=== REQUIREMENT ===
Where a line below holds the string "along", that line goes into the answer.
---- MATERIAL FOR THE TASK
import Summits.HubbardSuperconductivity.HubbardSuperconductivity.Theorems.WcbcsSsbToTorusLRO.Negative.SummitMatrixUniformFloor

/-!
# Crux `WcbcsSsbToTorusLRO` (item `stmt-HubbardSuperconductivity-2009`): EVERY ground state versus SOME ground state —
the exact bookkeeping, support from the standing disprover (generation 5)

The summit matrix `HasDWavePairFieldLROAt U δ` is an EVERY-ground-state statement (uniform floor under the pair
intensity `re⟨ψ, P†P ψ⟩`, `P = pairField dWaveFormFactor L`, of every normalised `(N_L, S^z = 0)` sector ground state
at every large even side — `hasDWavePairFieldLROAt_iff_floor`, file `SummitMatrixUniformFloor.lean`); sourced and
quenched levers give at best SOME good state. On the literal objects, without definitions:

* `re_expect_pairIntensity_smul`, `re_expect_pairIntensity_eq_of_smul` — the pair intensity is constant on the unit
  vectors of a complex line; hence `re_expect_pairIntensity_eq_of_simple`: if all sector ground vectors are proportional
  (SIMPLICITY of the sector ground state), every two normalised ground states have the same pair intensity (spread `0`;
  the multiplicity-free generalisation is `SchurRigidity.lean`);
* `floor_of_spread_of_someFloor` — a SPREAD bound `re⟨ψ', P†P ψ'⟩ - re⟨ψ, P†P ψ⟩ ≤ (a/2)·L⁴` over pairs of normalised
  ground states at all large even sides, plus a floor `a·L⁴` under SOME normalised ground state eventually along the
  sides `2k+2`, give the every-ground-state floor `(a/2)·L⁴`; with `hasDWavePairFieldLROAt_of_floor`:
  `hasDWavePairFieldLROAt_of_spread_of_someFloor`;
* `someFloor_of_hasDWavePairFieldLROAt` — conversely the matrix returns the some-ground-state floor (`δ ≥ 0`), but NOT a
  spread bound: the matrix tolerates any spread as long as the minimum stays positive (rigidity is not necessary for the
  crux, only the floor is).

Workfile: `Cruxes/WcbcsSsbToTorusLRO/DisproofRound2.lean` §18. Elementary. [folklore]
-/

noncomputable section

namespace Summit.HubbardSuperconductivity.WcbcsSsbToTorusLRO.Negative

open Matrix Literature.MathematicalPhysics.QuantumLattice Literature.Barriers.HubbardSuperconductivity Filter
open scoped Matrix ComplexOrder

variable (L : ℕ) [NeZero L]

/-- `re⟨cφ, P†P (cφ)⟩ = |c|² re⟨φ, P†P φ⟩`. [folklore] -/
theorem re_expect_pairIntensity_smul (c : ℂ) (φ : Fock (Orb (FermionTorus 2 L))) :
    (expect ((pairField dWaveFormFactor L)ᴴ * pairField dWaveFormFactor L) (c • φ)).re =
      ‖c‖ ^ 2 * (expect ((pairField dWaveFormFactor L)ᴴ * pairField dWaveFormFactor L) φ).re := by
  unfold expect
  rw [Matrix.mulVec_smul, star_smul, smul_dotProduct, dotProduct_smul, smul_smul, smul_eq_mul, Complex.star_def,
    Complex.conj_mul', ← Complex.ofReal_pow, Complex.re_ofReal_mul]

omit [NeZero L] in
/-- `‖cφ‖² = |c|² ‖φ‖²` in the `star`-dot form. [folklore] -/
theorem star_smul_dotProduct_smul (c : ℂ) (φ : Fock (Orb (FermionTorus 2 L))) :
    star (c • φ) ⬝ᵥ (c • φ) = ((‖c‖ ^ 2 : ℝ) : ℂ) * (star φ ⬝ᵥ φ) := by
  rw [star_smul, smul_dotProduct, dotProduct_smul, smul_smul, smul_eq_mul, Complex.star_def, Complex.conj_mul',
    Complex.ofReal_pow]

/-- Two unit vectors on the same complex line have the same pair intensity. [folklore] -/
theorem re_expect_pairIntensity_eq_of_smul {c : ℂ} {ψ ψ' : Fock (Orb (FermionTorus 2 L))}
    (hψ : star ψ ⬝ᵥ ψ = 1) (hψ' : star ψ' ⬝ᵥ ψ' = 1) (h : ψ' = c • ψ) :
    (expect ((pairField dWaveFormFactor L)ᴴ * pairField dWaveFormFactor L) ψ').re =
      (expect ((pairField dWaveFormFactor L)ᴴ * pairField dWaveFormFactor L) ψ).re := by
  have hc : ‖c‖ ^ 2 = 1 := by
    rw [h, star_smul_dotProduct_smul, hψ, mul_one] at hψ'
    exact_mod_cast hψ'
  rw [h, re_expect_pairIntensity_smul, hc, one_mul]

/-- **Simplicity ⇒ spread `0`**: if all `(N, S^z = 0)` sector ground vectors of `hubbardTorus 2 L 1 U` are proportional,
every two normalised ground states have the same pair intensity. [folklore] -/
theorem re_expect_pairIntensity_eq_of_simple {U : ℝ} {N : ℕ}
    (hs : ∀ ψ ψ' : Fock (Orb (FermionTorus 2 L)), IsGroundStateInSector (hubbardTorus 2 L 1 U) N 0 ψ →
      IsGroundStateInSector (hubbardTorus 2 L 1 U) N 0 ψ' → ∃ c : ℂ, ψ' = c • ψ)
    {ψ ψ' : Fock (Orb (FermionTorus 2 L))} (hψ : IsGroundStateInSector (hubbardTorus 2 L 1 U) N 0 ψ)
    (hψ1 : star ψ ⬝ᵥ ψ = 1) (hψ' : IsGroundStateInSector (hubbardTorus 2 L 1 U) N 0 ψ') (hψ'1 : star ψ' ⬝ᵥ ψ' = 1) :
    (expect ((pairField dWaveFormFactor L)ᴴ * pairField dWaveFormFactor L) ψ').re =
      (expect ((pairField dWaveFormFactor L)ᴴ * pairField dWaveFormFactor L) ψ).re := by
  obtain ⟨c, hc⟩ := hs ψ ψ' hψ hψ'
  exact re_expect_pairIntensity_eq_of_smul L hψ1 hψ'1 hc

omit [NeZero L] in
/-- **Spread + some-GS floor ⇒ every-GS floor.** A spread bound `(a/2)·L⁴` over pairs of normalised sector ground
states at all large even sides, and a floor `a·L⁴` under SOME normalised ground state eventually along the sides
`2k+2`, give the floor `(a/2)·L⁴` under EVERY normalised ground state eventually. [folklore] -/
theorem floor_of_spread_of_someFloor {U δ a : ℝ}
    (hspread : ∃ L₀ : ℕ, ∀ (L : ℕ) [NeZero L], L₀ ≤ L → Even L → ∀ ψ ψ' : Fock (Orb (FermionTorus 2 L)),
      IsGroundStateInSector (hubbardTorus 2 L 1 U) (2 * ⌊(1 - δ) * ((L : ℕ) : ℝ) ^ 2 / 2⌋₊) 0 ψ → star ψ ⬝ᵥ ψ = 1 →
      IsGroundStateInSector (hubbardTorus 2 L 1 U) (2 * ⌊(1 - δ) * ((L : ℕ) : ℝ) ^ 2 / 2⌋₊) 0 ψ' → star ψ' ⬝ᵥ ψ' = 1 →
        (expect ((pairField dWaveFormFactor L)ᴴ * pairField dWaveFormFactor L) ψ').re -
          (expect ((pairField dWaveFormFactor L)ᴴ * pairField dWaveFormFactor L) ψ).re ≤ a / 2 * ((L : ℕ) : ℝ) ^ 4)
    (hsome : ∀ᶠ k : ℕ in atTop, ∃ ψ : Fock (Orb (FermionTorus 2 (2 * k + 1 + 1))),
      IsGroundStateInSector (hubbardTorus 2 (2 * k + 1 + 1) 1 U) (2 * ⌊(1 - δ) * (((2 * k + 1 + 1) : ℕ) : ℝ) ^ 2 / 2⌋₊) 0 ψ ∧
      star ψ ⬝ᵥ ψ = 1 ∧
      a * ((2 * k + 1 + 1 : ℕ) : ℝ) ^ 4 ≤ (expect ((pairField dWaveFormFactor (2 * k + 1 + 1))ᴴ * pairField dWaveFormFactor (2 * k + 1 + 1)) ψ).re) :
    ∀ᶠ k : ℕ in atTop, ∀ ψ' : Fock (Orb (FermionTorus 2 (2 * k + 1 + 1))),
      IsGroundStateInSector (hubbardTorus 2 (2 * k + 1 + 1) 1 U) (2 * ⌊(1 - δ) * (((2 * k + 1 + 1) : ℕ) : ℝ) ^ 2 / 2⌋₊) 0 ψ' → star ψ' ⬝ᵥ ψ' = 1 →
        a / 2 * ((2 * k + 1 + 1 : ℕ) : ℝ) ^ 4 ≤ (expect ((pairField dWaveFormFactor (2 * k + 1 + 1))ᴴ * pairField dWaveFormFactor (2 * k + 1 + 1)) ψ').re := by
  obtain ⟨L₀, hL⟩ := hspread
  filter_upwards [hsome, eventually_ge_atTop L₀] with k hk hkL₀
  intro ψ' hψ' hψ'1
  obtain ⟨ψ, hψ, hψ1, hfloor⟩ := hk
  have hle : L₀ ≤ 2 * k + 1 + 1 := by omega
  have heven : Even (2 * k + 1 + 1) := ⟨k + 1, by ring⟩
  have h := hL (2 * k + 1 + 1) hle heven ψ' ψ hψ' hψ'1 hψ hψ1
  linarith

omit [NeZero L] in
/-- Hence: spread bound + some-GS floor ⇒ the summit matrix at `(U, δ)` (through `hasDWavePairFieldLROAt_of_floor`). This is the
shape a "uniqueness / multiplicity-freeness by-product of the weak-coupling construction" line would take. [folklore] -/
theorem hasDWavePairFieldLROAt_of_spread_of_someFloor {U δ a : ℝ} (ha : 0 < a)
    (hspread : ∃ L₀ : ℕ, ∀ (L : ℕ) [NeZero L], L₀ ≤ L → Even L → ∀ ψ ψ' : Fock (Orb (FermionTorus 2 L)),
      IsGroundStateInSector (hubbardTorus 2 L 1 U) (2 * ⌊(1 - δ) * ((L : ℕ) : ℝ) ^ 2 / 2⌋₊) 0 ψ → star ψ ⬝ᵥ ψ = 1 →
      IsGroundStateInSector (hubbardTorus 2 L 1 U) (2 * ⌊(1 - δ) * ((L : ℕ) : ℝ) ^ 2 / 2⌋₊) 0 ψ' → star ψ' ⬝ᵥ ψ' = 1 →
        (expect ((pairField dWaveFormFactor L)ᴴ * pairField dWaveFormFactor L) ψ').re -
          (expect ((pairField dWaveFormFactor L)ᴴ * pairField dWaveFormFactor L) ψ).re ≤ a / 2 * ((L : ℕ) : ℝ) ^ 4)
    (hsome : ∀ᶠ k : ℕ in atTop, ∃ ψ : Fock (Orb (FermionTorus 2 (2 * k + 1 + 1))),
      IsGroundStateInSector (hubbardTorus 2 (2 * k + 1 + 1) 1 U) (2 * ⌊(1 - δ) * (((2 * k + 1 + 1) : ℕ) : ℝ) ^ 2 / 2⌋₊) 0 ψ ∧
      star ψ ⬝ᵥ ψ = 1 ∧
      a * ((2 * k + 1 + 1 : ℕ) : ℝ) ^ 4 ≤ (expect ((pairField dWaveFormFactor (2 * k + 1 + 1))ᴴ * pairField dWaveFormFactor (2 * k + 1 + 1)) ψ).re) :
    HasDWavePairFieldLROAt U δ :=
  hasDWavePairFieldLROAt_of_floor ⟨a / 2, half_pos ha, floor_of_spread_of_someFloor hspread hsome⟩

omit [NeZero L] in
/-- Conversely the matrix returns the some-GS floor (`δ ≥ 0`: every-GS floor + non-emptiness of the sector) — but NOT a spread
bound. [folklore] -/
theorem someFloor_of_hasDWavePairFieldLROAt {U δ : ℝ} (hδ : 0 ≤ δ) (h : HasDWavePairFieldLROAt U δ) :
    ∃ a : ℝ, 0 < a ∧ ∀ᶠ k : ℕ in atTop, ∃ ψ : Fock (Orb (FermionTorus 2 (2 * k + 1 + 1))),
      IsGroundStateInSector (hubbardTorus 2 (2 * k + 1 + 1) 1 U) (2 * ⌊(1 - δ) * (((2 * k + 1 + 1) : ℕ) : ℝ) ^ 2 / 2⌋₊) 0 ψ ∧
      star ψ ⬝ᵥ ψ = 1 ∧
      a * ((2 * k + 1 + 1 : ℕ) : ℝ) ^ 4 ≤ (expect ((pairField dWaveFormFactor (2 * k + 1 + 1))ᴴ * pairField dWaveFormFactor (2 * k + 1 + 1)) ψ).re := by
  obtain ⟨a, ha, hev⟩ := floor_of_hasDWavePairFieldLROAt hδ h
  refine ⟨a, ha, ?_⟩
  filter_upwards [hev] with k hk
  obtain ⟨ψ, hψ1, hψ⟩ := exists_unit_groundStateInSector (2 * k + 1 + 1) U (halfFilling_floor_le_sq (2 * k + 1 + 1) hδ)
  exact ⟨ψ, hψ, hψ1, hk ψ hψ hψ1⟩

end Summit.HubbardSuperconductivity.WcbcsSsbToTorusLRO.Negative

end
--------
=== RESULT FOR THIS TASK ===
  ground states at all large even sides, plus a floor `a·L⁴` under SOME normalised ground state eventually along the
states at all large even sides, and a floor `a·L⁴` under SOME normalised ground state eventually along the sides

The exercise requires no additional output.